WHAT THIS TASK INVOLVES ::
From the entries below, retype only the lines from the one with "open FeketePolyaKernel" through the one with "good_even_of_odd_r2 [3, 5, 11, 61]", exactly as written.

Items listed in a dataset:

________

import Literature.NumberTheory.LFunctions.FeketePolyaKernelCertificatesResidueWrappers
import HarnessLib

/-!
# No real zero for real primitive characters of conductor `10065 ≤ q ≤ 10067`: the Fekete–Pólya rows, in the kernel

Topic `Literature/NumberTheory/LFunctions`; namespace `Literature.NumberTheory.LFunctions`. THEOREMS only (no
definition, no named fact, no `sorry`; standard axioms): one PUBLIC theorem **`noRealZero{Odd,Even}_fp_<q>`** per
fundamental discriminant `D`, `|D| = q ∈ [10065, 10067]`, that admits a Fekete–Pólya witness — for every primitive
quadratic `χ` mod `q` of the parity of `D` and every `σ ∈ (0, 1)`, `L(σ, χ) ≠ 0` (statement shape of the
`interval_cases` bullets of the `NoRealZero{Odd,Even}…` range files, so a range assembly cites them by name).
Cell `parity-realchar`, kernel floor of the wide column (TARGET §2 row 19), Fekete–Pólya lane (seat prover-2).

Method: `FeketePolyaKernelCertificates{HigherOrder,ResidueTables,ResidueWrappers}.lean` — the iterated partial
sums of order `k` of the induced character `χ↑(q·w)` are non-negative over one period (`runOK` at order `2`,
`fpRun v q w k` at orders `3 … 12`, decided in the kernel; values of `χ` from the quadratic-residue bitsets of the
prime factors of the conductor — the factor list is part of each certificate, primality by `norm_num`),
hence `ℜL(σ, χ↑(q·w)) > 0` (Fekete–Pólya 1912 / MV §11.2.1 Exercise 7) and `L(σ, χ) ≠ 0` (positive Euler
factors, Exercise 8).  Witnesses `(w, k)` = the cheapest in the exact integer scan of this seat
(`HOME/parity-realchar-prover-2/fp-witnesses-6001-20000.tsv`; no kit).  1 characters in this file
(est. 7 kernel-s).  NOT covered here (no Fekete–Pólya witness with `w ≤ 40`, `q·w ≤ 4·10⁵`, `k ≤ 12`,
or deferred as too costly for this engine) — left to the truncation certificates of the companion lane:
`-10067`.

## References

* H. L. Montgomery, R. C. Vaughan, *Multiplicative Number Theory I*, CUP 2007, §9.3 Thm 9.13, §11.2.1
  Exercises 7–8. [MontgomeryVaughan2007]
* M. Fekete, G. Pólya, *Über ein Problem von Laguerre*, Rend. Circ. Mat. Palermo 34 (1912) 89–120. [FeketePolya1912]
-/

namespace Literature.NumberTheory.LFunctions

open FeketePolyaKernel

set_option maxHeartbeats 800000 in
/-- `D = 10065`: the even character `(·/10065)` of conductor `10065` (`10065`: 3 · 5 · 11 · 61) — Fekete–Pólya witness of order `2` (`runOK`) along the primitive modulus; est. `7` kernel-s. [cite: MontgomeryVaughan2007, §11.2.1 Exercises 7 (g), 8] -/
theorem noRealZeroEven_fp_10065 :
    ∀ χ : DirichletCharacter ℂ 10065, χ.IsQuadratic → χ.IsPrimitive → χ.Even →
      ∀ σ : ℝ, 0 < σ → σ < 1 → χ.LFunction σ ≠ 0 :=
  good_even_of_odd_r2 [3, 5, 11, 61] (by norm_num) (by decide) (by decide) 1 (by decide) (by decide +kernel)

end Literature.NumberTheory.LFunctions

________

PROBLEM SOLUTION ::
open FeketePolyaKernel

set_option maxHeartbeats 800000 in
/-- `D = 10065`: the even character `(·/10065)` of conductor `10065` (`10065`: 3 · 5 · 11 · 61) — Fekete–Pólya witness of order `2` (`runOK`) along the primitive modulus; est. `7` kernel-s. [cite: MontgomeryVaughan2007, §11.2.1 Exercises 7 (g), 8] -/
theorem noRealZeroEven_fp_10065 :
    ∀ χ : DirichletCharacter ℂ 10065, χ.IsQuadratic → χ.IsPrimitive → χ.Even →
      ∀ σ : ℝ, 0 < σ → σ < 1 → χ.LFunction σ ≠ 0 :=
  good_even_of_odd_r2 [3, 5, 11, 61] (by norm_num) (by decide) (by decide) 1 (by decide) (by decide +kernel)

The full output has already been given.